Kylemore Abbey, County Galway, in the heart of scenic Connemara, where the Benedictine community settled in December 1920. The 1,000-acre estate is popular with visitors for its woodland and lakeshore walks. The abbey entered into a partnership with the University of Notre Dame in 2015 and now hosts academic programs for Notre Dame students and the university in renovated spaces within the abbey. (Courtesy of Kylemore Abbey)
One hundred years ago, in December 1920, a community of Benedictine nuns fleeing war-torn Belgium settled at the 1,000-acre estate of Kylemore Abbey in County Galway, Ireland.
The abbey planned a host of celebratory events for 2020 to mark the centennial, but the COVID-19 pandemic forced the community to cancel its plans and shut the abbey's scenic Victorian walled gardens, a major tourist attraction in the West of Ireland.
On July 3, after four months of lockdown, Kylemore Abbey reopened to the public. Abbess Sr. Máire Hickey spoke to Global Sisters Report about the impact of the pandemic on the centenary celebrations, how the Benedictine community dealt with the lockdown, and the impact the crisis has had on their Connemara business.
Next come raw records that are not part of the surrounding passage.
import Mathlib
import Summits.NavierStokesRegularity.FluidComputer.BeltramiHostLinearisation
import HarnessLib

/-!
# The Beltrami sextuplet of the ABC host: a six-parameter family of exact `−ν` directions

HONEST FRAMING (cell `ns-blowup`, seat `ns-blowup-instab`, human ruling D-0035): nothing here is
a claim about Navier–Stokes blow-up. WHAT THIS IS NOT: not a statement about the marginal tower
N1*; it completes the kernel form of refuter KILLSHEET §XIII.0 («BELTRAMI SEXTUPLET … real
dimension 6: the ABC family's three amplitudes and three phases … −ν is an EXACT eigenvalue of L₀
of multiplicity ≥ 6 with DELOCALISED steady eigenfunctions») for the MODEL host, the part that
`BeltramiHostLinearisation` (pointwise identity for ONE strong Beltrami direction) left as
bookkeeping.

The family. For amplitudes `(A, B, C)` and «phases» `(A', B', C')` let
`S(x) = abc A B C (x) + abc A' B' C' (x + p)`, `p = (π/2, π/2, π/2)` — the second summand is the
quarter-period translate `(A' cos x₂ − C' sin x₁, B' cos x₀ − A' sin x₂, C' cos x₁ − B' sin x₀)`
(`abc_translate_apply_*`), i.e. `S` runs over the real span of the six fields
`(sin x₂, cos x₂, 0), (cos x₂, −sin x₂, 0), (0, sin x₀, cos x₀), (0, cos x₀, −sin x₀),
(cos x₁, 0, sin x₁), (−sin x₁, 0, cos x₁)` = the `(+)`-helical `|k| = 1` shell.

* §1 translates of Beltrami / divergence-free / smooth fields are such (`curl_translate`,
  `IsBeltrami.translate`, `isDivFree_translate`);
* §2 every member `S` is a smooth divergence-free strong Beltrami field with `λ̄ = 1`
  (`isBeltrami_sextuplet`, `contDiff_sextuplet`, `isDivFree_sextuplet`), hence (§3) an exact `−ν`
  direction of the linearised operator about ANY ABC host `U = abc A₀ B₀ C₀`:
  `−[(U·∇)S + (S·∇)U] + νΔS = −ν S − ∇(U·S)` (`linearisedNS_abc_sextuplet`, from
  `BeltramiHostLinearisation.linearisedNS_abc`), and `U + e^{−νt}S` solves the forced system exactly
  (`isClassicalNSSolutionOn_abc_sextuplet`);
* §4 **the family is six-dimensional**: `S ≡ 0` forces `A = B = C = A' = B' = C' = 0`
  (`sextuplet_coeffs_eq_zero`, evaluation at `0` and at `(π/2)eⱼ`), i.e. the linear
  parametrisation `(A, …, C') ↦ S` is injective (`sextuplet_injective`).

So, modulo gradients (Leray projection), `−ν` has at least a six-dimensional eigenspace of
delocalised steady fields for every ABC host — none of them an X0 object (they decay). References:
V. I. Arnold (1965); Majda–Bertozzi (2002) §2.3.2 Example 2.8; cell file `KILLSHEET.md` §XIII.0.
-/

noncomputable section

open Set Real InnerProductSpace
open scoped RealInnerProductSpace ContDiff Laplacian Topology

namespace Summit.NavierStokesRegularity.FluidComputer.BeltramiSextuplet

open Literature.Analysis.FluidPDE Literature.Analysis.FluidPDE.ABC BeltramiHostLinearisation

/-! ### §1 Translates -/

/-- `curl (v(· + c)) (x) = (curl v)(x + c)`. -/
theorem curl_translate (v : EuclideanSpace ℝ (Fin 3) → EuclideanSpace ℝ (Fin 3))
    (c x : EuclideanSpace ℝ (Fin 3)) :
    curl (fun y => v (y + c)) x = curl v (x + c) := by
  rw [curl_eq_curlCLM, curl_eq_curlCLM, fderiv_comp_add_right]

/-- A translate of a Beltrami field is Beltrami with the translated coefficient. -/
theorem _root_.Literature.Analysis.FluidPDE.IsBeltrami.translate
    {v : EuclideanSpace ℝ (Fin 3) → EuclideanSpace ℝ (Fin 3)} {lam : EuclideanSpace ℝ (Fin 3) → ℝ}
    (hv : IsBeltrami v lam) (c : EuclideanSpace ℝ (Fin 3)) :
    IsBeltrami (fun y => v (y + c)) (fun y => lam (y + c)) := fun x => by
  rw [curl_translate, hv (x + c)]

/-- `div (v(· + c)) (x) = (div v)(x + c)`. -/
theorem divergence_translate (v : EuclideanSpace ℝ (Fin 3) → EuclideanSpace ℝ (Fin 3))
    (c x : EuclideanSpace ℝ (Fin 3)) :
    VectorCalculus.divergence (fun y => v (y + c)) x = VectorCalculus.divergence v (x + c) := by
  simp only [VectorCalculus.divergence, fderiv_comp_add_right]

/-- A translate of a divergence-free field is divergence free. -/
theorem isDivFree_translate {v : EuclideanSpace ℝ (Fin 3) → EuclideanSpace ℝ (Fin 3)}
    (hv : VectorCalculus.IsDivFree v) (c : EuclideanSpace ℝ (Fin 3)) :
    VectorCalculus.IsDivFree (fun y => v (y + c)) := fun x => by
  rw [divergence_translate, hv (x + c)]

/-- A translate of a `Cⁿ` field is `Cⁿ`. -/
theorem contDiff_translate {v : EuclideanSpace ℝ (Fin 3) → EuclideanSpace ℝ (Fin 3)} {n : WithTop ℕ∞}
    (hv : ContDiff ℝ n v) (c : EuclideanSpace ℝ (Fin 3)) : ContDiff ℝ n (fun y => v (y + c)) :=
  hv.comp (contDiff_id.add contDiff_const)

/-! ### §2 The sextuplet fields -/

section Family

variable (A B C A' B' C' : ℝ) (p : EuclideanSpace ℝ (Fin 3))

/-- Components of the quarter-period translate: `abc A' B' C' (x + p) 0 = A' cos x₂ − C' sin x₁`. -/
theorem abc_translate_apply_zero (hp : ∀ j, p j = π / 2) (x : EuclideanSpace ℝ (Fin 3)) :
    abc A' B' C' (x + p) 0 = A' * cos (x 2) - C' * sin (x 1) := by
  simp only [abc_apply_zero, PiLp.add_apply, hp, sin_add_pi_div_two, cos_add_pi_div_two]
  ring

/-- Components of the quarter-period translate: `abc A' B' C' (x + p) 1 = B' cos x₀ − A' sin x₂`. -/
theorem abc_translate_apply_one (hp : ∀ j, p j = π / 2) (x : EuclideanSpace ℝ (Fin 3)) :
    abc A' B' C' (x + p) 1 = B' * cos (x 0) - A' * sin (x 2) := by
  simp only [abc_apply_one, PiLp.add_apply, hp, sin_add_pi_div_two, cos_add_pi_div_two]
  ring

/-- Components of the quarter-period translate: `abc A' B' C' (x + p) 2 = C' cos x₁ − B' sin x₀`. -/
theorem abc_translate_apply_two (hp : ∀ j, p j = π / 2) (x : EuclideanSpace ℝ (Fin 3)) :
    abc A' B' C' (x + p) 2 = C' * cos (x 1) - B' * sin (x 0) := by
  simp only [abc_apply_two, PiLp.add_apply, hp, sin_add_pi_div_two, cos_add_pi_div_two]
  ring

/-- Every member of the family is a strong Beltrami field with `λ̄ = 1` (any shift `p`). -/
theorem isBeltrami_sextuplet :
    IsBeltrami (fun x => abc A B C x + abc A' B' C' (x + p)) fun _ => 1 :=
  (isBeltrami_abc A B C).add ((isBeltrami_abc A' B' C').translate p) (differentiable_abc A B C)
    ((contDiff_translate (contDiff_abc A' B' C' (n := 1)) p).differentiable (by simp))

/-- Every member of the family is smooth. -/
theorem contDiff_sextuplet {n : WithTop ℕ∞} :
    ContDiff ℝ n (fun x => abc A B C x + abc A' B' C' (x + p)) :=
  (contDiff_abc A B C).add (contDiff_translate (contDiff_abc A' B' C') p)

/-- Every member of the family is divergence free. -/
theorem isDivFree_sextuplet :
    VectorCalculus.IsDivFree (fun x => abc A B C x + abc A' B' C' (x + p)) := fun x => by
  rw [RingCorrector.divergence_add (differentiable_abc A B C x)
    (((contDiff_translate (contDiff_abc A' B' C' (n := 1)) p).differentiable (by simp)) x),
    isDivFree_abc A B C x, isDivFree_translate (isDivFree_abc A' B' C') p x, add_zero]

/-! ### §3 The exact `−ν` directions and the exact forced solutions -/

/-- **KILLSHEET XIII.0 for the whole family**: about the ABC host `U = abc A₀ B₀ C₀`, every member
`S` of the sextuplet family satisfies `−[(U·∇)S + (S·∇)U] + νΔS = −ν S − ∇(U·S)` at every point —
an exact `−ν` direction modulo gradients, for all amplitudes of host and direction. -/
theorem linearisedNS_abc_sextuplet (ν A₀ B₀ C₀ : ℝ) (x : EuclideanSpace ℝ (Fin 3)) :
    -(convect (abc A₀ B₀ C₀) (fun y => abc A B C y + abc A' B' C' (y + p)) x +
        convect (fun y => abc A B C y + abc A' B' C' (y + p)) (abc A₀ B₀ C₀) x) +
      ν • (Δ (fun y => abc A B C y + abc A' B' C' (y + p))) x =
      (-ν) • (abc A B C x + abc A' B' C' (x + p)) -
        gradient (fun y => ⟪abc A₀ B₀ C₀ y, abc A B C y + abc A' B' C' (y + p)⟫) x :=
  linearisedNS_abc ν A₀ B₀ C₀ (isBeltrami_sextuplet A B C A' B' C' p)
    (contDiff_sextuplet A B C A' B' C' p) (isDivFree_sextuplet A B C A' B' C' p) x

/-- **Exact forced solutions along the family**: `u(t) = U + e^{−νt} S`, `p = −½|u|²` solves the
Navier–Stokes system with force `νU` on `ℝ³ × ℝ` for every member `S` (an invariant six-parameter
family decaying onto the host; never an X0 object). -/
theorem isClassicalNSSolutionOn_abc_sextuplet (ν A₀ B₀ C₀ : ℝ) :
    IsClassicalNSSolutionOn univ ν (fun _ x => (ν * (1 : ℝ) ^ 2) • abc A₀ B₀ C₀ x)
      (fun t x => abc A₀ B₀ C₀ x +
        exp (-((1 : ℝ) ^ 2 * ν) * t) • (abc A B C x + abc A' B' C' (x + p)))
      (fun t x => -(‖abc A₀ B₀ C₀ x +
        exp (-((1 : ℝ) ^ 2 * ν) * t) • (abc A B C x + abc A' B' C' (x + p))‖ ^ 2 / 2)) :=
  isClassicalNSSolutionOn_forcedHost ν (isBeltrami_abc A₀ B₀ C₀)
    (isBeltrami_sextuplet A B C A' B' C' p) (contDiff_abc A₀ B₀ C₀)
    (contDiff_sextuplet A B C A' B' C' p) (isDivFree_abc A₀ B₀ C₀)
    (isDivFree_sextuplet A B C A' B' C' p)

end Family

/-! ### §4 The family is six-dimensional -/

/-- `abc` is linear in its amplitudes: differences. -/
theorem abc_sub (A₁ B₁ C₁ A₂ B₂ C₂ : ℝ) (x : EuclideanSpace ℝ (Fin 3)) :
    abc (A₁ - A₂) (B₁ - B₂) (C₁ - C₂) x = abc A₁ B₁ C₁ x - abc A₂ B₂ C₂ x := by
  ext i
  fin_cases i <;> simp <;> ring

/-- **Six real dimensions**: if `abc A B C (x) + abc A' B' C' (x + p) = 0` for all `x`
(`p = (π/2, π/2, π/2)`), then all six coefficients vanish — the three ABC amplitudes and the three
quarter-period «phases» are linearly independent directions. Proof: evaluate the three components at
`x = 0` and at `x = (π/2)eⱼ`, `j = 0, 1, 2`. -/
theorem sextuplet_coeffs_eq_zero {A B C A' B' C' : ℝ} {p : EuclideanSpace ℝ (Fin 3)}
    (hp : ∀ j, p j = π / 2)
    (h : ∀ x : EuclideanSpace ℝ (Fin 3), abc A B C x + abc A' B' C' (x + p) = 0) :
    A = 0 ∧ B = 0 ∧ C = 0 ∧ A' = 0 ∧ B' = 0 ∧ C' = 0 := by
  have comp : ∀ (x : EuclideanSpace ℝ (Fin 3)) (i : Fin 3),
      abc A B C x i + abc A' B' C' (x + p) i = 0 := fun x i => by
    have := congrArg (fun v : EuclideanSpace ℝ (Fin 3) => v i) (h x)
    simpa using this
  have c0 : ∀ x : EuclideanSpace ℝ (Fin 3),
      A * sin (x 2) + C * cos (x 1) + (A' * cos (x 2) - C' * sin (x 1)) = 0 := fun x => by
    have := comp x 0
    rwa [abc_apply_zero, abc_translate_apply_zero A' B' C' p hp] at this
  have c1 : ∀ x : EuclideanSpace ℝ (Fin 3),
      B * sin (x 0) + A * cos (x 2) + (B' * cos (x 0) - A' * sin (x 2)) = 0 := fun x => by
    have := comp x 1
    rwa [abc_apply_one, abc_translate_apply_one A' B' C' p hp] at this
  have c2 : ∀ x : EuclideanSpace ℝ (Fin 3),
      C * sin (x 1) + B * cos (x 0) + (C' * cos (x 1) - B' * sin (x 0)) = 0 := fun x => by
    have := comp x 2
    rwa [abc_apply_two, abc_translate_apply_two A' B' C' p hp] at this
  have e00 := c0 0
  have e01 := c1 0
  have e02 := c2 0
  have e11 := c1 !₂[π / 2, 0, 0]
  have e12 := c2 !₂[π / 2, 0, 0]
  have e20 := c0 !₂[0, π / 2, 0]
  have e22 := c2 !₂[0, π / 2, 0]
  have e30 := c0 !₂[0, 0, π / 2]
  simp at e00 e01 e02 e11 e12 e20 e22 e30
  refine ⟨?_, ?_, ?_, ?_, ?_, ?_⟩ <;> linarith

/-- **Injectivity of the parametrisation** `(A, B, C, A', B', C') ↦ abc A B C + abc A' B' C' (· + p)`:
two parameter sextuples giving the same field coincide. -/
theorem sextuplet_injective {A₁ B₁ C₁ A₁' B₁' C₁' A₂ B₂ C₂ A₂' B₂' C₂' : ℝ}
    {p : EuclideanSpace ℝ (Fin 3)} (hp : ∀ j, p j = π / 2)
    (h : ∀ x : EuclideanSpace ℝ (Fin 3),
      abc A₁ B₁ C₁ x + abc A₁' B₁' C₁' (x + p) = abc A₂ B₂ C₂ x + abc A₂' B₂' C₂' (x + p)) :
    A₁ = A₂ ∧ B₁ = B₂ ∧ C₁ = C₂ ∧ A₁' = A₂' ∧ B₁' = B₂' ∧ C₁' = C₂' := by
  have hdiff : ∀ x : EuclideanSpace ℝ (Fin 3),
      abc (A₁ - A₂) (B₁ - B₂) (C₁ - C₂) x +
        abc (A₁' - A₂') (B₁' - B₂') (C₁' - C₂') (x + p) = 0 := fun x => by
    rw [abc_sub, abc_sub]
    have hx := h x
    calc abc A₁ B₁ C₁ x - abc A₂ B₂ C₂ x + (abc A₁' B₁' C₁' (x + p) - abc A₂' B₂' C₂' (x + p))
        = (abc A₁ B₁ C₁ x + abc A₁' B₁' C₁' (x + p)) -
            (abc A₂ B₂ C₂ x + abc A₂' B₂' C₂' (x + p)) := by abel
      _ = 0 := sub_eq_zero.mpr hx
  obtain ⟨h1, h2, h3, h4, h5, h6⟩ := sextuplet_coeffs_eq_zero hp hdiff
  refine ⟨?_, ?_, ?_, ?_, ?_, ?_⟩ <;> linarith

end Summit.NavierStokesRegularity.FluidComputer.BeltramiSextuplet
GSR: How did the lockdown affect the community?
Hickey: On March 12, the abbey and the visitor center went into lockdown, and the nuns withdrew into a secluded life in the farmhouse on the estate. The lockdown meant that everything apart from the daily life of the nuns had to be put on hold. All tours were canceled. No visitors came. A skeleton staff was taking care of the abbey area while the nuns lived a more enclosed kind of Benedictine life than usual.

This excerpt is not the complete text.